Bedhaya Angronakung Yogyakarta

0 103

Bedhaya Angronakung

Bedhaya Angronakung tercatat sebagai sebuah tarian Agung Kadipaten atau Pura Pakualaman yang di ciptakan oleh K.G.P.A. Paku Alam II. Kehadiaran kembali tari inu merupakan hasil upaya penggalian yang dilakukan pada masa K.G.P.A.A. Paku Alam VIII (bertahta 1937-1998). Sejak saat itu sampai sekarang Bedhaya Angronakung di pagelarkab untuk menyertai peristiwa peristiwa khusus.
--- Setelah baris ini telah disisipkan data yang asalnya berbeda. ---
import Summits.KontsevichZagierPeriods.KontsevichZagierPeriods.Theses.UnfoldedStokes
import Summits.KontsevichZagierPeriods.KontsevichZagierPeriods.Theorems.GpcLegendreLemniscatic.Negative.LoadBearing
import Summits.KontsevichZagierPeriods.KontsevichZagierPeriods.Theorems.UnfoldedStokesLegendreCubicFormStubInjOn
import Summits.KontsevichZagierPeriods.KontsevichZagierPeriods.Theorems.UnfoldedStokesLegendreCubicFormStubImage
import Summits.KontsevichZagierPeriods.KontsevichZagierPeriods.Theorems.UnfoldedStokesLegendreCubicFormStubJacobian
import Summits.KontsevichZagierPeriods.KontsevichZagierPeriods.Theorems.UnfoldedStokesLegendreCubicFormStubTransfer
import Summits.KontsevichZagierPeriods.KontsevichZagierPeriods.Theorems.UnfoldedStokesLegendreCubicFormStubHeightNL
import Summits.KontsevichZagierPeriods.KontsevichZagierPeriods.Theorems.UnfoldedStokesLegendreCubicFormStubArctanTail

/-!
# Disproof of `LegendreCubicForm` (stmt-KontsevichZagierPeriods-3521) — findings

cdisprove seat `refuter-cdisprove-stmt-KontsevichZagierPeriods-3521-0`, cycle 1 (2026-08-16).
Crux (route UnfoldedStokes, rank 3): for rational `e₁ < e₂ < e₃`, `P = (x−e₁)(x−e₂)(x−e₃)`,
`[(e₁,e₂)×(e₂,e₃), (x₁−x₀)/√(|P(x₀)||P(x₁)|)] ~ [ℝ, 2/(1+x²)]` in the Kontsevich–Zagier calculus
(Legendre's relation `η₂ω₁ − η₁ω₂ = 2πi` in single-curve interval form).

**STATUS: NO KILL POSSIBLE — the crux is TRUE.** The line lead's six stubs of line `Sketch`
(hat-box chart) are LANDED tree theorems (p96450 `stub_hatBoxInjOn`, p96680 `stub_hatBoxImage`,
p96835 `stub_hatBoxJacobian`, p96723 `stub_hatBoxTransfer`, p96523 `stub_heightNewtonLeibniz`,
p96515 `stub_arctanTail`; namespace `Summit.KontsevichZagierPeriods.UnfoldedStokes.LegendreCubicFormLine`)
and compose to the crux BY NAME (pure logic; re-checked in this seat's `W.lean` and used in
`cubicRep_value` below). The value identity was re-checked numerically to ≤ 6.4e−14 on 13 root
triples (num/cubic_check.py, incl. near-nodal `(0, 1/1000, 1)` and stretched `(0, 1, 100)`), and is
now a THEOREM (`legendre_relation`).

What this file records (negative knowledge for the sibling cruxes 3522 / 3523 / 0280 / 3013 and for
planners who copy the statement's shape; everything is `sorry`-free):

* §1 vocabulary: `box`, `cubicIntegrand`, the target `twoArctanRep = [ℝ, 2/(1+x²)]` (value `2π`),
  `legendreCubicForm_iff_pinned` (the defs are the crux's binders verbatim, `Iff.rfl`).
* §2 ONE-DIMENSIONAL ANALYSIS (stub-free): the inverse-square-root endpoint test
  `integrableOn_Ioo_of_inv_sqrt_bound`; `1/√|P|` is integrable on both gaps
  (`integrableOn_inv_sqrt_abs_cubic_gap1/2`, two-sided singularities, explicit domination); the
  four half-period representations `k1Rep, xk1Rep, k2Rep, xk2Rep` (values `I₁⁰, I₁¹, I₂⁰, I₂¹`,
  `halfPeriod`).
* §3 NON-VACUITY (stub-free): the crux's left representation EXISTS, `cubicRep = [R, g]`,
  integrable as the difference of two Fubini products `[k₁]·[t k₂] − [t k₁]·[k₂]`; the literal form
  `cubicRep_value_eq_halfPeriods : value = I₁⁰I₂¹ − I₁¹I₂⁰`; `legendreCubicForm_iff_canonical`
  (the `∀ r r'` shape and off-domain values are harmless).
* §4 VALUE (from the landed stubs + soundness): `cubicRep_value = 2π`, whence the classical
  **Legendre relation for every rational cubic**, `legendre_relation : I₁⁰I₂¹ − I₁¹I₂⁰ = 2π`,
  kernel-checked — no evaluation invariant separates the pair.
* §5 LOAD-BEARING hypotheses: each of the six hypotheses (`e₁ < e₂`, `e₂ < e₃`, the four pinning
  hypotheses) is necessary (`legendreCubicForm_false_without_*`).
* §6 NEWTON–LEIBNIZ IS NECESSARY (`not_mem_closure_without_newtonLeibniz`, invariant
  `eval ∘ dimProj 2` of the 0280 seat): every derivation uses rule (3), whatever `r'` is.
* §7 TIGHTNESS — refuted natural mis-statements: `not_negOrientation` (numerator `x₀ − x₁`:
  value `−2π`), `not_swappedBox` (imaginary gap first: `−2π`), `not_sameGap` (the SAME gap twice:
  value `I₁⁰I₁¹ − I₁¹I₁⁰ = 0`), `not_halfPiTarget` (right-hand side `[ℝ, 1/(2(1+x²))]` = `π/2` of
  3523 / 0280: the single-curve constant is `2π = 4 · π/2`).
* §8 (docstring) hypothesis weakenings that do NOT break it, and why no substantive kill exists.
-/

noncomputable section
Kata Angronakung berasal dari kata ron yang berarti daun dan akung yang berarti kasmaran atau tengah jatuh cinta. Tarian ini menceritakan tentang penggambaran Raden Panji Inu Kertapati sekaligus pertemuannya dengan Dewi Candrakirana. Bedhaya Angronakung merupakan ungkapan simbolis pengambaran Raden Panji Inu Kertapati dqlam menemukan jati diri atau hakekat kehidupan. Penggambarannya melalui penggambaran mencari pengganti Angreni kekasih yang bersedia mengorbankan diri untuk kebahagiaan bersama.

Penari tidak di haruskan berpuasa,dalam persiapan melakukan tugasnya,tetapi melakoni suatu laku tirakat batin sebagai bentuk pengendalian diri. Busaba yang dipakai oleh para penari berwarna hijau dan pink sebagai ungkapan sekar belimbing (bunga belimbing) yang melambangkan warna kesuburan. Makna kesuburan diperkuat dengan tata rias wajah dan rambut layaknya pengantin. Semua simbol ini membingkai makna mampu memancarkan atau membarikan kesuburan, kesejahteraan serta kebahagiaan kepada masyarakat yang sesungguhnya simbolisasi dari kepemimpinan yang diharapkan saat ini.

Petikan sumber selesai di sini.